DESCRIPTION OF THE TASK:
Exactly how many lines in the data below contain the string "Literature"? Give that number and nothing else.

Stored data:
----

import Summits.BirchSwinnertonDyer.BirchSwinnertonDyer.Theorems.InertBadSignedBranchesInertBadAtThreeIstarZeroOddMissingInput
import Summits.BirchSwinnertonDyer.BirchSwinnertonDyer.Theorems.InertBadSignedBranchesCccOneLawOnTypeIstarZeroOfEtaGZ
import HarnessLib

/-!
# Route `InertBadSignedBranches` (rung K8), D71 child `InertBadAtThreeIstarZero`: the child at `p = 3`
# (and the typed missing input on `(p, I₀*)` at any odd `p`) MODULO the η-branch `p`-adic Gross–Zagier
# valuation identity (GZ_η-VAL) in PRINT CURRENCY instead of the law in divisibility-level form
# (helper toward stmt-BirchSwinnertonDyer-19656; cell bsd-cm, seat bsd-cm-inert g10; nothing asserted)

`…OddMissingInput.lean` (this seat) proves the child's statement — `HasSignedLocalType W 3 (I₀*) →
r_an(W) = 1 → Typed.X12.MissingInputAt W 3` — modulo C-cc-1@3 in PAIR FORM (the body of the typed law
`QuadraticBranchMinusLeadingValuationAt W p 0` without its `5 ≤ p` guard: the `p`-DIVISIBILITY LEVEL of
the generator in `W(ℚ_p)`), (C1_η)@3, the readings, the named facts and `hper`@3. The crux-side sibling
`…CccOneLawOnTypeIstarZeroOfEtaGZ.lean` proves `EtaGZ.valuation_padicLog_eq_level`: at an ADDITIVE prime
with `p ∤ c_p` and `W(ℚ_p)[p] = 0` the divisibility level IS `ord_p log_ω(P)`. THIS FILE combines them at
any odd `p` and at `p = 3`:

* `missingInputAt_IstarZero_of_etaGZValuation_of_readings_of_ne_two` — ∀ `W` of signed type `(p, I₀*)`,
  `r_an = 1`: `Typed.X12.MissingInputAt W p` ⟸ (GZ_η-VAL) on the type at `p` (`coeff₁ L ≠ 0 ∧
  v_p(coeff₁ L_p⁻(V, η, X)) = 2·ord_p log_ω(P) + ord_p(L′(W,1)/(Ω_W·Reg W))` for every twin datum and
  generator) ∧ (C1_η) ∧ readings ((R2) typed + Kobayashi 7.4 exact) ∧ `hmod hGZ hGZK hPT hnf` ∧ `hper` ∧
  `ord_p c_p = 0` on the type;
* `missingInputAt_IstarZero_three_of_etaGZValuation_of_readings` — THE CHILD `InertBadAtThreeIstarZero`
  MODULO (GZ_η-VAL)@3 ∧ (C1_η)@3 ∧ readings@3 ∧ named facts ∧ `hper`@3 (Tamagawa hypothesis discharged:
  `3 ∤ Tam(W)` on the CM locus; parity data read at `p* = −3`).

HONEST STATUS: (GZ_η-VAL) is the cell's OWN statement (valuation content of N7-LEDGER §5 / R98; PAPER
from (GZ_η) — at `p = 3` by memo N21 v1.2, referee PASS; in NO source), a HYPOTHESIS here; (C1_η) is
conjecture-grade; readings are hypothesis texts; nothing is booked; the child stays open; the sibling
child `InertBadAtThreeOffIstarZero` (III/III* at 3) is untouched.
[cite: Kobayashi2003, §3 (3.5)–(3.7) (p. 7), §4 (p. 8), Thm. 7.4 (p. 13)] [cite: Miller2011LMS, §1 and Def. 1.1]
[cite: SilvermanAEC2009, IV.6.4, VII.6.1, VII.6.3] [cite: SilvermanATAEC1994, IV.9.4 and Table 4.1]
-/

set_option autoImplicit false
set_option linter.dupNamespace false

noncomputable section

open scoped Classical MatrixGroups ModularForm NumberField

open CongruenceSubgroup Field NumberField IsDedekindDomain IsDedekindDomain.HeightOneSpectrum
  WeierstrassCurve Rat.HeightOneSpectrum
open Literature.NumberTheory.EllipticCurves
open Literature.NumberTheory.EllipticCurves.ModularForms
open Literature.NumberTheory.EllipticCurves.Kobayashi2003 hiding IsQuadraticBranchMinusLFunction
open Literature.NumberTheory.EllipticCurves.Rank1Residual
open Literature.NumberTheory.EllipticCurves.Rank1Residual.Typed
open Literature.NumberTheory.GaloisRepresentations
open Literature.NumberTheory.GaloisCohomology
open Summit.BirchSwinnertonDyer.Rank1Residual
open Summit.BirchSwinnertonDyer.Rank1Residual.Additive
open Summit.BirchSwinnertonDyer.Rank1Residual.Additive.LocalLog
open Summit.BirchSwinnertonDyer.Rank1Residual.X12.O10
open Summit.BirchSwinnertonDyer.BirchSwinnertonDyer.Theorems.EtaGZ

namespace Summit.BirchSwinnertonDyer.BirchSwinnertonDyer.Theorems.InertBadOdd

variable (p : ℕ) [hp : Fact p.Prime]

/-- **The typed missing input on `(p, I₀*)` at any ODD `p` FROM (GZ_η-VAL) in print currency** (log of
the generator instead of its divisibility level): §4 of `…OddMissingInput.lean` with its pair-form law
hypothesis produced from `hGZ` by `EtaGZ.valuation_padicLog_eq_level` (the curve is additive at `p`
on the type; `ord_p c_p = 0` is the displayed hypothesis `hcp`, transported to `W ⊗ ℚ_p` by the tree's
`localTamagawaNumber_padic_eq`; `W(ℚ_p)[p] = 0` is a binder of the pair form) and the two currencies of
the analytic side matched by `leadingTerm_eq_of_shaAn_eq`. CONDITIONAL; nothing booked.
[cite: Kobayashi2003, §4 (p. 8), Thm. 7.4 (p. 13)] [cite: Miller2011LMS, §1 and Def. 1.1]
[cite: SilvermanAEC2009, IV.6.4 and VII.6.3] -/
theorem missingInputAt_IstarZero_of_etaGZValuation_of_readings_of_ne_two
    (hmod : hasEntireLFunction_rat) (hGZfact : GrossZagier1986_thm_I_7_3)
    (hGZK : rank_eq_analyticRank_of_analyticRank_le_one)
    (hPT : poitouTate_selmerStructure_duality_real ℚ) (hnf : exists_isNewformOf)
    (hper : ∀ (V : WeierstrassCurve ℚ) [V.IsElliptic] [V.IsGloballyMinimal]
      {N : ℕ} [NeZero N] (f : CuspForm (Gamma0 N) 2), IsNewformOf V f →
      V.HasGoodReductionAtPrime p → V.frobeniusTrace p = 0 →
      ∃ ϖ : ℚ, ‖(ϖ : ℚ_[p])‖ ≤ 1 ∧
        (if Even (p / 2) then (ϖ : ℝ) * V.realPeriodRat = plusPeriod f
          else (ϖ : ℝ) * V.imaginaryPeriodRat = minusPeriod f))
    (hGZ : ∀ (W : WeierstrassCurve ℚ) [W.IsElliptic] [W.IsGloballyMinimal],
      HasSignedLocalType W p (.Istar 0) → W.analyticRank = 1 →
      ∀ (V : WeierstrassCurve ℚ) [V.IsElliptic] [V.IsGloballyMinimal] (C : VariableChange ℚ)
        {N : ℕ} [NeZero N] {f : CuspForm (Gamma0 N) 2},
        C • W.quadraticTwist ((-1) ^ (p / 2) * p) = V →
        V.HasGoodReductionAtPrime p → V.frobeniusTrace p = 0 → IsNewformOf V f →
        ∀ (ϖ : ℚ), (if Even (p / 2) then (ϖ : ℝ) * V.realPeriodRat = plusPeriod f
            else (ϖ : ℝ) * V.imaginaryPeriodRat = minusPeriod f) →
        ∀ (L : IwasawaAlgebra p), IsQuadraticBranchMinusLFunction f p ϖ L →
        ∀ (P : W.toAffine.Point), ¬ IsOfFinAddOrder P →
        (∀ R : W.toAffine.Point, ∃ (k : ℤ) (T : W.toAffine.Point), IsOfFinAddOrder T ∧ R = k • P + T) →
        ∀ (q : ℚ), W.leadingLCoeff / ((W.realPeriodRat * W.regulator : ℝ) : ℂ) = (q : ℂ) →
        PowerSeries.coeff 1 L ≠ 0 ∧
          ((PowerSeries.coeff 1 L : ℤ_[p]) : ℚ_[p]).valuation =
            2 * (padicLog (W.baseChange ℚ_[p]) (W.toPadicPoint p P)).valuation + padicValRat p q)
    (hRd : ∀ (W : WeierstrassCurve ℚ) [W.IsElliptic] [W.IsGloballyMinimal],
      HasSignedLocalType W p (.Istar 0) → W.analyticRank = 1 →
      OddBranchStrictMinusNoFiniteSubmoduleAt W p ∧
      ∀ (V : WeierstrassCurve ℚ) [V.IsElliptic] [V.IsGloballyMinimal] (C : VariableChange ℚ)
        {N : ℕ} [NeZero N] {f : CuspForm (Gamma0 N) 2},
        p ≠ 2 → C • W.quadraticTwist ((-1) ^ (p / 2) * p) = V →
        V.HasGoodReductionAtPrime p → V.frobeniusTrace p = 0 →
        QuadraticBranchPlusMainConjectureAt V p → IsNewformOf V f →
        ∀ (ϖ : ℚ), (if Even (p / 2) then (ϖ : ℝ) * V.realPeriodRat = plusPeriod f
            else (ϖ : ℝ) * V.imaginaryPeriodRat = minusPeriod f) →
        ∀ (Lη : IwasawaAlgebra p), IsQuadraticBranchMinusLFunction f p ϖ Lη →
        ∀ (κ : ZpExtension ℚ p) (γ : Field.absoluteGaloisGroup ℚ),
          κ.IsCyclotomic → κ.IsTopGenerator γ → IsCyclotomicVariable p γ →
        ∀ (D : StrictSignedSelmerDualData W κ ℚ_[p] γ (-1)) (L' : IwasawaAlgebra p),
          Lη = PowerSeries.X * L' → D.charIdeal = Ideal.span {L'})
    (hC1 : ∀ (V : WeierstrassCurve ℚ) [V.IsElliptic] [V.IsGloballyMinimal], V.HasCM →
      V.HasGoodReductionAtPrime p → CMInert V p → QuadraticBranchPlusMainConjectureAt V p)
    (hcp : ∀ (W : WeierstrassCurve ℚ) [W.IsElliptic] [W.IsGloballyMinimal],
      HasSignedLocalType W p (.Istar 0) →
      padicValNat p ((W.baseChange (((primesEquiv (R := 𝓞 ℚ)).symm ⟨p, hp.out⟩).adicCompletion ℚ)).localTamagawaNumber
        (((primesEquiv (R := 𝓞 ℚ)).symm ⟨p, hp.out⟩).adicCompletionIntegers ℚ)) = 0)
    (hp2 : p ≠ 2) :
    ∀ (W : WeierstrassCurve ℚ) [W.IsElliptic] [W.IsGloballyMinimal],
      HasSignedLocalType W p (.Istar 0) → W.analyticRank = 1 → X12.MissingInputAt W p := by
  refine missingInputAt_IstarZero_of_pairLaw_of_readings_of_ne_two (p := p) hmod hGZfact hGZK hPT hnf
    hper ?_ hRd hC1 hcp hp2
  intro W _ _ hT hr V _ _ C N _ f hCV hgood hap hf ϖ hϖ L hL htors P n hP hgen hdiv hndiv q hq
  -- the analytic side in the leading-term currency
  have hq' := leadingTerm_eq_of_shaAn_eq W hq
  obtain ⟨hne, hv⟩ := hGZ W hT hr V C hCV hgood hap hf ϖ hϖ L hL P hP hgen _ hq'
  -- `ord_p c_p(W ⊗ ℚ_p) = 0` in the `ℚ_p`-model currency, from the displayed `hcp`
  have hcp' : ¬ p ∣ (W.baseChange ℚ_[p]).localTamagawaNumber ℤ_[p] := by
    rw [localTamagawaNumber_padic_eq_holds W ((primesEquiv (R := 𝓞 ℚ)).symm ⟨p, hp.out⟩) p
      (by rw [Equiv.apply_symm_apply])]
    intro h
    have h0 := hcp W hT
    rw [padicValNat.eq_zero_iff] at h0
    rcases h0 with h1 | h0 | hnd
    · exact hp.out.one_lt.ne' h1
    · exact localTamagawaNumber_adicCompletion_ne_zero W _ h0
    · exact hnd h
  -- the divisibility level is `ord_p log_ω(P)`
  obtain ⟨-, hlev⟩ := valuation_padicLog_eq_level W p
    (addv_of_hasSignedLocalType_of_twist_good W hT hp2 C hCV hgood) hcp' htors hdiv hndiv
  rw [hlev] at hv
  exact ⟨hne, hv⟩

/-- **THE D71 CHILD `InertBadAtThreeIstarZero` MODULO (GZ_η-VAL)@3 ∧ (C1_η)@3 ∧ readings ∧ named facts ∧
`hper`@3** — for every globally minimal `W` of signed local type `(3, I₀*)` with `r_an(W) = 1`,
`Typed.X12.MissingInputAt W 3`; the Tamagawa hypothesis is DISCHARGED (`3 ∤ Tam(W)` for CM `W` with `3`
unramified, `padicValNat_localTamagawaNumber_eq_zero_of_hasCM_three`) and the parity data are read at
`p* = −3` (`η(−1) = −1`: the minus period). The print-currency twin of
`missingInputAt_IstarZero_three_of_pairLaw_of_readings`. CONDITIONAL; nothing booked.
[cite: Kobayashi2003, §4 (p. 8), Thm. 7.4 (p. 13)] [cite: SilvermanATAEC1994, IV.9.4 and Table 4.1]
[cite: Miller2011LMS, §1 and Def. 1.1] -/
theorem missingInputAt_IstarZero_three_of_etaGZValuation_of_readings [h3 : Fact (Nat.Prime 3)]
    (hmod : hasEntireLFunction_rat) (hGZfact : GrossZagier1986_thm_I_7_3)
    (hGZK : rank_eq_analyticRank_of_analyticRank_le_one)
    (hPT : poitouTate_selmerStructure_duality_real ℚ) (hnf : exists_isNewformOf)
    (hper : ∀ (V : WeierstrassCurve ℚ) [V.IsElliptic] [V.IsGloballyMinimal]
      {N : ℕ} [NeZero N] (f : CuspForm (Gamma0 N) 2), IsNewformOf V f →
      V.HasGoodReductionAtPrime 3 → V.frobeniusTrace 3 = 0 →
      ∃ ϖ : ℚ, ‖(ϖ : ℚ_[3])‖ ≤ 1 ∧ (ϖ : ℝ) * V.imaginaryPeriodRat = minusPeriod f)
    (hGZ : ∀ (W : WeierstrassCurve ℚ) [W.IsElliptic] [W.IsGloballyMinimal],
      HasSignedLocalType W 3 (.Istar 0) → W.analyticRank = 1 →
      ∀ (V : WeierstrassCurve ℚ) [V.IsElliptic] [V.IsGloballyMinimal] (C : VariableChange ℚ)
        {N : ℕ} [NeZero N] {f : CuspForm (Gamma0 N) 2},
        C • W.quadraticTwist (-3) = V →
        V.HasGoodReductionAtPrime 3 → V.frobeniusTrace 3 = 0 → IsNewformOf V f →
        ∀ (ϖ : ℚ), (ϖ : ℝ) * V.imaginaryPeriodRat = minusPeriod f →
        ∀ (L : IwasawaAlgebra 3), IsQuadraticBranchMinusLFunction f 3 ϖ L →
        ∀ (P : W.toAffine.Point), ¬ IsOfFinAddOrder P →
        (∀ R : W.toAffine.Point, ∃ (k : ℤ) (T : W.toAffine.Point), IsOfFinAddOrder T ∧ R = k • P + T) →
        ∀ (q : ℚ), W.leadingLCoeff / ((W.realPeriodRat * W.regulator : ℝ) : ℂ) = (q : ℂ) →
        PowerSeries.coeff 1 L ≠ 0 ∧
          ((PowerSeries.coeff 1 L : ℤ_[3]) : ℚ_[3]).valuation =
            2 * (padicLog (W.baseChange ℚ_[3]) (W.toPadicPoint 3 P)).valuation + padicValRat 3 q)
    (hRd : ∀ (W : WeierstrassCurve ℚ) [W.IsElliptic] [W.IsGloballyMinimal],
      HasSignedLocalType W 3 (.Istar 0) → W.analyticRank = 1 →
      OddBranchStrictMinusNoFiniteSubmoduleAt W 3 ∧
      ∀ (V : WeierstrassCurve ℚ) [V.IsElliptic] [V.IsGloballyMinimal] (C : VariableChange ℚ)
        {N : ℕ} [NeZero N] {f : CuspForm (Gamma0 N) 2},
        (3 : ℕ) ≠ 2 → C • W.quadraticTwist (-3) = V →
        V.HasGoodReductionAtPrime 3 → V.frobeniusTrace 3 = 0 →
        QuadraticBranchPlusMainConjectureAt V 3 → IsNewformOf V f →
        ∀ (ϖ : ℚ), (ϖ : ℝ) * V.imaginaryPeriodRat = minusPeriod f →
        ∀ (Lη : IwasawaAlgebra 3), IsQuadraticBranchMinusLFunction f 3 ϖ Lη →
        ∀ (κ : ZpExtension ℚ 3) (γ : Field.absoluteGaloisGroup ℚ),
          κ.IsCyclotomic → κ.IsTopGenerator γ → IsCyclotomicVariable 3 γ →
        ∀ (D : StrictSignedSelmerDualData W κ ℚ_[3] γ (-1)) (L' : IwasawaAlgebra 3),
          Lη = PowerSeries.X * L' → D.charIdeal = Ideal.span {L'})
    (hC1 : ∀ (V : WeierstrassCurve ℚ) [V.IsElliptic] [V.IsGloballyMinimal], V.HasCM →
      V.HasGoodReductionAtPrime 3 → CMInert V 3 → QuadraticBranchPlusMainConjectureAt V 3) :
    ∀ (W : WeierstrassCurve ℚ) [W.IsElliptic] [W.IsGloballyMinimal],
      HasSignedLocalType W 3 (.Istar 0) → W.analyticRank = 1 → X12.MissingInputAt W 3 := by
  have h32 : ((-1 : ℚ) ^ (3 / 2) * (3 : ℕ)) = -3 := by norm_num
  have hodd : ¬ Even (3 / 2) := by decide
  refine missingInputAt_IstarZero_of_etaGZValuation_of_readings_of_ne_two 3 hmod hGZfact hGZK hPT hnf
    ?_ ?_ ?_ hC1 (fun W _ _ hT ↦ ?_) (by decide)
  · intro V _ _ N _ f hf hgood hap
    obtain ⟨ϖ, hϖ, hrel⟩ := hper V f hf hgood hap
    exact ⟨ϖ, hϖ, by rw [if_neg hodd]; exact hrel⟩
  · intro W _ _ hT hr V _ _ C N _ f hC hgood hap hf ϖ hϖ L hL P hP hgen q hq
    rw [h32] at hC
    rw [if_neg hodd] at hϖ
    exact hGZ W hT hr V C hC hgood hap hf ϖ hϖ L hL P hP hgen q hq
  · intro W _ _ hT hr
    obtain ⟨hR2, h74x⟩ := hRd W hT hr
    refine ⟨hR2, ?_⟩
    intro V _ _ C N _ f h2 hC hgood hap h1 hf ϖ hϖ Lη hLη κ γ hκ hγ hγc D L' hLL'
    rw [h32] at hC
    rw [if_neg hodd] at hϖ
    exact h74x V C h2 hC hgood hap h1 hf ϖ hϖ Lη hLη κ γ hκ hγ hγc D L' hLL'
  · exact padicValNat_localTamagawaNumber_eq_zero_of_hasCM_three W hT.1
      (not_cmRamified_of_hasSignedLocalType W 3 hT)

end Summit.BirchSwinnertonDyer.BirchSwinnertonDyer.Theorems.InertBadOdd

end
import Literature.NumberTheory.GaloisRepresentations.LocalGaloisGroupInertiaProofs
import Literature.NumberTheory.GaloisRepresentations.AbsGaloisGroupProofs
import HarnessLib

/-!
# `I_E = res⁻¹(I_F)`: the inertia group of a finite extension is the preimage of the inertia group

Topic `NumberTheory/GaloisRepresentations`; namespace `Literature.NumberTheory.GaloisRepresentations`.
Theorems only (no definition, no named fact).  For non-archimedean local fields `F`, `E` and an
`F`-algebra structure on `E` with `E/F` algebraic, the restriction
`res = absGaloisRestrict F E : Γ_E = Gal(Ē/E) → Γ_F = Gal(F̄/F)` (along the chosen `ι : F̄ ≅ Ē`,
bijective since `E/F` is algebraic, `absClosureEquiv`) satisfies

* `comap_absInertia_absGaloisRestrict_le` — `res⁻¹(I_F) ≤ I_E` (the converse of the tree's
  `absInertia_map_absGaloisRestrict_le_holds : res(I_E) ≤ I_F`): if `res σ` is trivial on the residue
  field of `S_F` then `σ` is trivial on the residue field of `S_E = ι(S_F)`
  (`absClosureEmbedding_mem_absIntegers_iff`, `absClosureEmbedding_mem_absMaximalIdeal_iff`,
  `ι (res σ • a) = σ • ι a`);
* **`absInertia_eq_comap_absGaloisRestrict` — `I_E = res⁻¹(I_F)`**, and the membership form
  `mem_absInertia_iff_absGaloisRestrict_mem : σ ∈ I_E ↔ res σ ∈ I_F`
  (Serre, *Local Fields* I §7 Prop. 22 a): `T(L/E) = T(L/K) ∩ G(L/E)`; Tate, Corvallis (1.4.5):
  `W_E = G_E ∩ W_F` on inertia).

Honest framing: classical; nothing here bears on abc or takes a side on [IUTchIII] Cor. 3.12.

## References
* J.-P. Serre, *Local Fields* (1979), Ch. I §7 Prop. 22. [SerreLocalFields1979]
* J. Tate, *Number theoretic background*, Corvallis 1979, §1.4 (1.4.5). [Corvallis1979]
-/

noncomputable section

open Function
open Field IsNonarchimedeanLocalField ValuativeRel

namespace Literature.NumberTheory.GaloisRepresentations

open GaloisRepresentations.IsNonarchimedeanLocalField

section InertiaComap

variable (F E : Type*) [Field F] [ValuativeRel F] [TopologicalSpace F]
  [IsNonarchimedeanLocalField F] [Field E] [ValuativeRel E] [TopologicalSpace E]
  [IsNonarchimedeanLocalField E] [Algebra F E] [Algebra.IsAlgebraic F E]

/-- **`res⁻¹(I_F) ≤ I_E`**: an element of `Γ_E` whose restriction to `F̄` lies in the inertia group
of `F` lies in the inertia group of `E` (`E/F` algebraic, so `ι : F̄ → Ē` is onto and identifies
integers and primes). [cite: SerreLocalFields1979, Ch. I §7 Prop. 22 a)] -/
theorem comap_absInertia_absGaloisRestrict_le :
    (absInertia F).comap (absGaloisRestrict F E).toMonoidHom ≤ absInertia E := by
  haveI : ValuativeExtension F E :=
    valuativeExtension_of_cast_residueFieldCard_eq_zero cast_residueFieldCard_eq_zero_of_algebra
  intro σ hσ
  rw [Subgroup.mem_comap, mem_absInertia_iff] at hσ
  rw [mem_absInertia_iff]
  intro y
  set ι := absClosureEmbedding F E with hι
  -- `y = ι a` with `a ∈ S_F`
  set a : AlgebraicClosure F := (absClosureEquiv F E).symm (y : AlgebraicClosure E) with ha
  have hιa : ι a = y := (absClosureEquiv F E).apply_symm_apply (y : AlgebraicClosure E)
  have haS : a ∈ absIntegers 𝒪[F] F :=
    (absClosureEmbedding_mem_absIntegers_iff a).mp (by rw [← hι, hιa]; exact y.2)
  set z : absIntegers 𝒪[F] F :=
    (absGaloisRestrict F E).toMonoidHom σ • (⟨a, haS⟩ : absIntegers 𝒪[F] F) - ⟨a, haS⟩ with hz_def
  have hz : z ∈ absMaximalIdeal F := hσ ⟨a, haS⟩
  have hzE : ι z ∈ absIntegers 𝒪[E] E := (absClosureEmbedding_mem_absIntegers_iff _).mpr z.2
  have key : (⟨ι z, hzE⟩ : absIntegers 𝒪[E] E) ∈ absMaximalIdeal E :=
    (absClosureEmbedding_mem_absMaximalIdeal_iff z hzE).mpr hz
  convert key using 1
  apply Subtype.ext
  change ((σ • y : absIntegers 𝒪[E] E) : AlgebraicClosure E) - y =
    ι ((((absGaloisRestrict F E σ • (⟨a, haS⟩ : absIntegers 𝒪[F] F) : absIntegers 𝒪[F] F)) :
      AlgebraicClosure F) - a)
  rw [map_sub, integralClosure.coe_smul, integralClosure.coe_smul, absGaloisRestrict_apply_smul, hιa]

/-- **`I_E = res⁻¹(I_F)`**: the inertia group of `E` is the preimage of the inertia group of `F`
under the restriction `Γ_E → Γ_F` (`E/F` algebraic).
[cite: SerreLocalFields1979, Ch. I §7 Prop. 22 a)] -/
theorem absInertia_eq_comap_absGaloisRestrict :
    absInertia E = (absInertia F).comap (absGaloisRestrict F E).toMonoidHom :=
  le_antisymm (Subgroup.map_le_iff_le_comap.mp (absInertia_map_absGaloisRestrict_le_holds F E))
    (comap_absInertia_absGaloisRestrict_le F E)

variable {E} in
/-- `σ ∈ I_E ↔ res σ ∈ I_F` (`E/F` algebraic). [cite: SerreLocalFields1979, Ch. I §7 Prop. 22 a)] -/
theorem mem_absInertia_iff_absGaloisRestrict_mem (σ : absoluteGaloisGroup E) :
    σ ∈ absInertia E ↔ absGaloisRestrict F E σ ∈ absInertia F := by
  rw [absInertia_eq_comap_absGaloisRestrict F E, Subgroup.mem_comap]
  rfl

end InertiaComap

end Literature.NumberTheory.GaloisRepresentations

end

----

RESPONSE BELOW:
12